The first concerns the case of where Volkswagen falsified its emissions test results for a good many of its vehicles.  The role of the regulator in this case was to achieve a desired social end where the state has a compelling interest–the reduction of air pollution from automobiles.  The regulator–the Environmental Protection Agency (EPA)–found the discrepancy and issued a notice of violation of the Clean Air Act.  The EPA, however, did not come across this information on its own.  Since we are dealing with multinational products, the initial investigation occurred in Europe under a regulator there and the results passed to the EPA.  The corrective action is to recall the vehicles and “make the parties whole.”  But in this case the regulator’s remedy may only be the first line of product liability.  It will be hard to recall the pollutants released into the atmosphere and breach of implicit contract with the buyers of the automobiles.  Whether a direct harm can be proven is now up to the courts, but given that executives in an internal review (article already cited) admitted that executives knew about deception, the remedies now extend to fraud.  Regardless of the other legal issues,

The other high profile example is the highly toxic levels of lead in the drinking water of Flint, Michigan.  In this case the same regulator, the EPA, has issued a violation of federal law in relation to safe drinking water.  But as with the European case, the high levels of lead were first discovered by local medical personnel and citizens.  Once the discrepancy was found a number of actions were required to be taken to secure proper drinking water.  But the damage has been done.  Children in particular tend to absorb lead in their neurological systems with long term adverse results.  It is hard to see how the real damage that has been inflicted will make the damaged parties whole.

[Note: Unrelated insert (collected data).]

import Summits.QuantumFields.YangMills.Theorems.BalabanUVNodesN19TargetAtRecord11Home
import Summits.QuantumFields.YangMills.Theorems.BalabanUVNodesRateCarriersOfRecord11

/-!
# YM-DAG node N19 (= NE7 proper) AT BOTH HOMES OF THE RATE-RECORD DIVISION — the knit `Spine.NE7.Core → HybridNE7.matchingModConstants` with the
# SIX IN-EDGES BY NAME at the (T-RATE) home `YMDAG.UVSplit.RRec₁₁ 𝔯` (dag-n22-e, p457330) and the spine carriers at the (T-SPINE) home through its
# CANONICAL reading `SRec₁₁ (canonReading₁₁ cr)` (dag-n20-e, p454411 ∕ p456575): the SAME-KEY N19′ edge at NODE 00's objects, and its honest twin

Cell `pub-ymgap`, HUMAN RULING D-0062 (Track A), R134 acceleration seat `pub-ymgap-dag-n19-d` (s2), module 5 (module 4 = `BalabanUVNodesN19TargetAtRecord11Home`,
modules 1–3 = `BalabanUVNodesN19TargetAtRecord11{,Currency}`, `BalabanUVNodesN19BudgetRoadAtRecord11`).  `--supports stmt-QuantumFields-19676` (K3
«SpineGivenEndpointR11»).  COUNT-NEUTRAL; NOT a discharge claim; THEOREMS ONLY, 0 `def`, 0 `sorry`; restate-immune (no route file imported).

THE TWO HOMES (dag-lead WORDS-99 ∕ WORDS-101; node00-def-RR-2's key `Node00.IsDatumOfRecord₁₁C F N D` with canonical parameter `h.params`, `Node00/Record11DatumKey`).
* (T-RATE) `RRec₁₁ 𝔯 F D g₀ os R :↔ ∃ (h : IsDatumOfRecord₁₁C F N D) (k : ℕ), R = rateCarriersOfRecord₁₁ 𝔯 F h.params g₀ os k` — DATUM-KEYED: every run length `k`
  of ONE object tower read from the residual rate reading `𝔯` AT THE CANONICAL PARAMETER of the datum.
* (T-SPINE) `SRec₁₁ cr F D g₀ os S :↔ ∃ θ hP, θ.Admissible ∧ D = datumOfRecord₁₁ F N θ hP ∧ S = cr F θ hP g₀ os` — TUPLE-KEYED (every admissible θ realising
  `D`); its canonicalisation `SRec₁₁ (canonReading₁₁ cr)` pins exactly `cr F h.params h.provisos g₀ os` (`sRec₁₁_canon_iff`) — DATUM-KEYED.
The K4 → K5 join (n27-a XIV `spine_of_rateStubs_coreEdge`, module 1's `stringwiseMatching_at_record₁₁_of_rateStubs`) reads a spine bundle `S` and a rate bundle
`R` pinned AT THE SAME `(F, D, g₀, os)`.  So (§1, node00-def-RR-2's located point READ AT THE ACTUAL HOMES): at the tuple-keyed spine home the N19′ edge
binder `hedgeR` says «rates at the CANONICAL parameter θ* of θ's datum ⇒ Core on `cr θ` for EVERY θ realising that datum» (`rateEdge_sRec₁₁_rRec₁₁_iff` —
the datum does not determine the tuple, so this is MORE than a same-run statement); at the canonical spine home it IS the same-key edge «for every datum
key `h`, every `g₀`, `os`, every run length `k`: the six in-edges `RatesAt D (rateCarriersOfRecord₁₁ 𝔯 F h.params g₀ os k)` give SOME summable `δ` carrying
`Spine.NE7.Core` on the shell-free cores of `cr F h.params h.provisos g₀ os`» (`rateEdge_canon_rRec₁₁_iff`), which a consumer proves in θ-FORM at every
admissible tuple (`rateEdge_canon_rRec₁₁_of_forall_admissible`, RR-2's `IsDatumOfRecord₁₁C.forall_params`).  (The edge asks Core from the rates at ONE
run length `k` — that is K4's hook `RateInputs (RRec₁₁ 𝔯)` as n22-e typed it, `rateInputs_rRec₁₁_iff`; the letter block is K-uniform by construction.)

WHAT IS KERNEL-CHECKED ([bookkeeping] over tree theorems BY NAME).
* §1 two MASTER FACES for pair binders at the homes (`forall_sRec₁₁_rRec₁₁_iff`, `forall_canon_rRec₁₁_iff` — how ANY binder over `(S, R)`, e.g. N19's
  link reading `hlink` of `N19RateEdgeByName.rateEdge_of_linkReading_byName`, reads at NODE 00's objects) and the three edge faces above.
* §2 N19's DECL TARGET AT BOTH HOMES: `matchingUnder_at_homes₁₁_of_rateStubs` — `S_N14` · `S_N15` · `S_N16` · `S_N17` · `S_N18` · `S_N22` at `RRec₁₁ 𝔯` BY NAME
  (n22-e's `s_N1x_rRec₁₁_iff` faces feed them; `S_R00x ₁₁C (RRec₁₁ 𝔯)` is n22-e's THEOREM `s_R00x_rRec₁₁`, consumed here, no longer a hypothesis), `S_N27x ₁₁C`
  · `S_N20` · `S_N21` at `SRec₁₁ (canonReading₁₁ cr)`, and the SAME-KEY edge ⇒ `T4ApexVariance.MatchingUnder D END` at every `Node00.IsRecordOfRecord₁₁C F N D w`
  (n27-a XIV at the homes, then node U5 under the prefix at the record by n23-b's `T4MatchingDegenerate.hybridNE7Under_iff_matchingUnder`); the literal
  `HybridNE7.lt_one`-filling variant `matchingUnder_at_homes₁₁_of_rateStubs_lt_one` (module 1's `stringwiseMatching_at_record₁₁_of_rateStubs`, :183 by name,
  with the keyed budget half).
* §3 FROM THE CHILDREN's θ-FORM PRODUCTS: `matchingUnder_at_homes₁₁_of_forall_admissible` — N20 ∕ N21 at `cr F θ hP g₀ os` for every admissible θ with provisos
  (the RHS of n20-e's `s_N20_sRec₁₁_iff` ∕ n21-d's `s_N21_keyed₁₁_iff`), the six rate stubs at `RRec₁₁ 𝔯`, the same-key edge in θ-form, and the keyed extraction
  clause under the prefix (n27-c XXII's `hx` shape) ⇒ the same conclusion; the canonical transfers `s_N21_sRec₁₁_canon_of_forall` ∕ `s_N27x_sRec₁₁_canon_of_forall`
  are proved here (N20's is n20-e's `s_N20_sRec₁₁_canon_of_sRec₁₁`).

HONEST FRAMING.  Kernel bookkeeping over hypothesis SHAPES; 0 `def`, 0 `sorry`, standard axioms.  NE7 is NOT PRINTED for the d = 4 procedure and NOT
PROVED; `cr` and `𝔯` are RESIDUAL readings (no spine reading of Bałaban's dressed two-run expansion and no rate objects of record are pinned today:
dag-n20-e LOCATED (F1)–(F4), n22-e's header, W1's `HistoryTermsOfRecord` first step); every stub at either home and the same-key edge are HYPOTHESES —
0∕1 today, «a skeleton quoting `S_N14 (RRec₁₁ 𝔯)` NAMES its `𝔯`» (n14-d ∕ n22-e); nothing of Bałaban's is asserted or instantiated; N19 NOT discharged;
Track A count unmoved (5∕27).  VACUITY STATUS AT ₁₁ AS PINNED (dag-ref-D A2, dag-lead ★FLAG l.≈12485, director-ym №81∕82, ref-F READ-17 (A2)): every
conclusion below is `MatchingUnder D END = (B) → END → …`, (B)-guarded like K3 itself — thin at windowed ₁₁C records until the ₁₂ re-pin (`Record12`);
no proof here consumes (B) except by handing it to `S_N27x` ∕ K4 by name; the file is written against the home INTERFACE names and re-instantiates at ₁₂
by substitution.  One finite four-torus at fixed ε, rung (B)+1 — NOT infinite volume, NOT OS on ℝ⁴, NOT a mass gap, NOT Clay.  No cite tags.
-/

set_option autoImplicit false

noncomputable section

open Finset

namespace Summit.QuantumFields.YangMills.BalabanUVNodes.N19TargetAtHomes11

open Literature.MathematicalPhysics.QuantumFieldTheory.Balaban1983to89
open Literature.MathematicalPhysics.QuantumFieldTheory.Balaban1983to89.T4Continuum
open T4WeightBudget (RelWeightBound)
open T4IndicatorShell (ShellWeightBound)
open T4ContinuumYM4Torus (ForSmallCouplings)
open T4ApexVariance (MatchingUnder)
open Summit.QuantumFields.BalabanUV.T4Continuum.Spine
open Summit.QuantumFields.YangMills.BalabanUVNodes.N19TargetAtRecord11 (avgMeasurable_of_isRecordOfRecord₁₁C
  stringwiseMatching_at_record₁₁_of_rateStubs)
open Summit.QuantumFields.YangMills.Theorems.BalabanUVNodesN27SpineRecord (spine_of_rateStubs_coreEdge)
open YMDAG.UVSplit (Datum SpineCarriers RateCarriers RatesAt S_N27x S_N20 S_N21 S_N14 S_N15 S_N16 S_N17 S_N18 S_N22 SpineReading₁₁ SRec₁₁
  sRec₁₁_self sRec₁₁_canon_iff canonReading₁₁ RateReading₁₁ rateCarriersOfRecord₁₁ RRec₁₁ s_R00x_rRec₁₁ s_N20_sRec₁₁_iff s_N20_sRec₁₁_canon_of_sRec₁₁)
open Node00 (Stage11Params datumOfRecord₁₁ IsRecordOfRecord₁₁C IsDatumOfRecord₁₁C)

variable {N : ℕ} [NeZero N] (cr : SpineReading₁₁ N) (𝔯 : RateReading₁₁ N)

/-! ## §1 The N19′ edge binder READ AT THE TWO HOMES -/

section Edge

/-- **MASTER FACE FOR THE PAIR (tuple-keyed spine home, datum-keyed rate home)** [bookkeeping]: a clause `P` over the pairs `(S, R)` the two homes pin at the
same `(F, D, g₀, os)` IS the clause at `(cr F θ hP g₀ os, rateCarriersOfRecord₁₁ 𝔯 F h.params g₀ os k)` for every admissible θ with provisos, every key `h` of
θ's datum and every run length `k` — the shape in which ANY pair binder of the join (N19's link reading `hlink` of `N19RateEdgeByName.rateEdge_of_linkReading_byName`,
the edge `hedgeR`) reads at these homes. [folklore] -/
theorem forall_sRec₁₁_rRec₁₁_iff (P : (F : T4Family) → Datum F N → (ℕ → ℝ) → List (ULoop F) → SpineCarriers → RateCarriers N → Prop) :
    (∀ (F : T4Family) (D : Datum F N) (g₀ : ℕ → ℝ) (os : List (ULoop F)) (S : SpineCarriers) (R : RateCarriers N),
        SRec₁₁ cr F D g₀ os S → RRec₁₁ 𝔯 F D g₀ os R → P F D g₀ os S R) ↔
      ∀ (F : T4Family) (θ : Stage11Params F N) (hP : θ.Provisos₁₁), θ.Admissible → ∀ (g₀ : ℕ → ℝ) (os : List (ULoop F))
        (h : IsDatumOfRecord₁₁C F N (datumOfRecord₁₁ F N θ hP)) (k : ℕ),
        P F (datumOfRecord₁₁ F N θ hP) g₀ os (cr F θ hP g₀ os) (rateCarriersOfRecord₁₁ 𝔯 F h.params g₀ os k) := by
  constructor
  · intro H F θ hP hθ g₀ os h k
    exact H F _ g₀ os _ _ (sRec₁₁_self cr θ hP hθ g₀ os) ⟨h, k, rfl⟩
  · rintro H F D g₀ os S R ⟨θ, hP, hθ, rfl, rfl⟩ ⟨h, k, rfl⟩
    exact H F θ hP hθ g₀ os h k

/-- **MASTER FACE FOR THE CANONICAL PAIR (both homes datum-keyed)** [bookkeeping]: a clause `P` over the pairs the CANONICAL spine home and the rate home pin at
the same `(F, D, g₀, os)` IS the clause at `(cr F h.params h.provisos g₀ os, rateCarriersOfRecord₁₁ 𝔯 F h.params g₀ os k)` for every datum key `h` and run
length `k` — ONE parameter for both bundles. [folklore] -/
theorem forall_canon_rRec₁₁_iff (P : (F : T4Family) → Datum F N → (ℕ → ℝ) → List (ULoop F) → SpineCarriers → RateCarriers N → Prop) :
    (∀ (F : T4Family) (D : Datum F N) (g₀ : ℕ → ℝ) (os : List (ULoop F)) (S : SpineCarriers) (R : RateCarriers N),
        SRec₁₁ (canonReading₁₁ cr) F D g₀ os S → RRec₁₁ 𝔯 F D g₀ os R → P F D g₀ os S R) ↔
      ∀ (F : T4Family) (D : Datum F N) (h : IsDatumOfRecord₁₁C F N D) (g₀ : ℕ → ℝ) (os : List (ULoop F)) (k : ℕ),
        P F D g₀ os (cr F h.params h.provisos g₀ os) (rateCarriersOfRecord₁₁ 𝔯 F h.params g₀ os k) := by
  constructor
  · intro H F D h g₀ os k
    exact H F D g₀ os _ _ ((sRec₁₁_canon_iff cr D g₀ os _).mpr ⟨h, rfl⟩) ⟨h, k, rfl⟩
  · intro H F D g₀ os S R hS hR
    obtain ⟨h, rfl⟩ := (sRec₁₁_canon_iff cr D g₀ os S).mp hS
    obtain ⟨h', k, rfl⟩ := hR
    exact H F D h g₀ os k

/-- **THE EDGE BINDER AT THE TUPLE-KEYED SPINE HOME AND THE DATUM-KEYED RATE HOME, READ HONESTLY** [bookkeeping].  Module 1's `hedgeR` at
`(SRec₁₁ cr, RRec₁₁ 𝔯)` ⟺ «for every admissible Stage-11 θ with provisos, every `g₀`, `os`, every datum key `h` OF θ's DATUM and every run length `k`: the six
in-edges at the rate bundle read at the CANONICAL parameter `h.params` give SOME summable `δ` with `Spine.NE7.Core` on the shell-free cores of `cr F θ hP g₀ os`»
— θ and `h.params` realise the same datum but need not coincide (node00-def-RR-2's located point, at the actual homes); the same-key form is the next face.
[folklore] -/
theorem rateEdge_sRec₁₁_rRec₁₁_iff :
    (∀ (F : T4Family) (D : Datum F N) (g₀ : ℕ → ℝ) (os : List (ULoop F)) (S : SpineCarriers) (R : RateCarriers N),
        SRec₁₁ cr F D g₀ os S → RRec₁₁ 𝔯 F D g₀ os R → RatesAt D R → letI := S.dec
        ∃ δ : ℕ → ℝ, NE7.Core S.l₀ S.vol S.T S.Bad (fun K t τ => S.A K t τ - S.shA K t τ)
          (fun K t τ => S.B K t τ - S.shB K t τ) δ ∧ Summable δ) ↔
      ∀ (F : T4Family) (θ : Stage11Params F N) (hP : θ.Provisos₁₁), θ.Admissible → ∀ (g₀ : ℕ → ℝ) (os : List (ULoop F))
        (h : IsDatumOfRecord₁₁C F N (datumOfRecord₁₁ F N θ hP)) (k : ℕ),
        RatesAt (datumOfRecord₁₁ F N θ hP) (rateCarriersOfRecord₁₁ 𝔯 F h.params g₀ os k) → letI := (cr F θ hP g₀ os).dec
        ∃ δ : ℕ → ℝ, NE7.Core (cr F θ hP g₀ os).l₀ (cr F θ hP g₀ os).vol (cr F θ hP g₀ os).T (cr F θ hP g₀ os).Bad
          (fun K t τ => (cr F θ hP g₀ os).A K t τ - (cr F θ hP g₀ os).shA K t τ)
          (fun K t τ => (cr F θ hP g₀ os).B K t τ - (cr F θ hP g₀ os).shB K t τ) δ ∧ Summable δ := by
  constructor
  · intro H F θ hP hθ g₀ os h k hr
    exact H F _ g₀ os _ _ (sRec₁₁_self cr θ hP hθ g₀ os) ⟨h, k, rfl⟩ hr
  · rintro H F D g₀ os S R ⟨θ, hP, hθ, rfl, rfl⟩ ⟨h, k, rfl⟩ hr
    exact H F θ hP hθ g₀ os h k hr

Thus, we can see two things.  First, the regulator is firmly within the tradition of regulating the health, safety, and welfare, particularly the first category and second categories.  Secondly, the regulatory regime is reactive.

While obviously the specific illnesses caused by the additional pollution form Volkswagen vehicles is probably not directly traceable to harm, the harm in the case of elevated lead levels in Flint’s water supply is both traceable and largely irreversible.

Thus, in comparing these two examples, we can see that there are other considerations than the black and white construct of materiality and prescriptiveness.  For example, there are considerations of irreversible harm, prevention, proportionality, judgment, and intentional results.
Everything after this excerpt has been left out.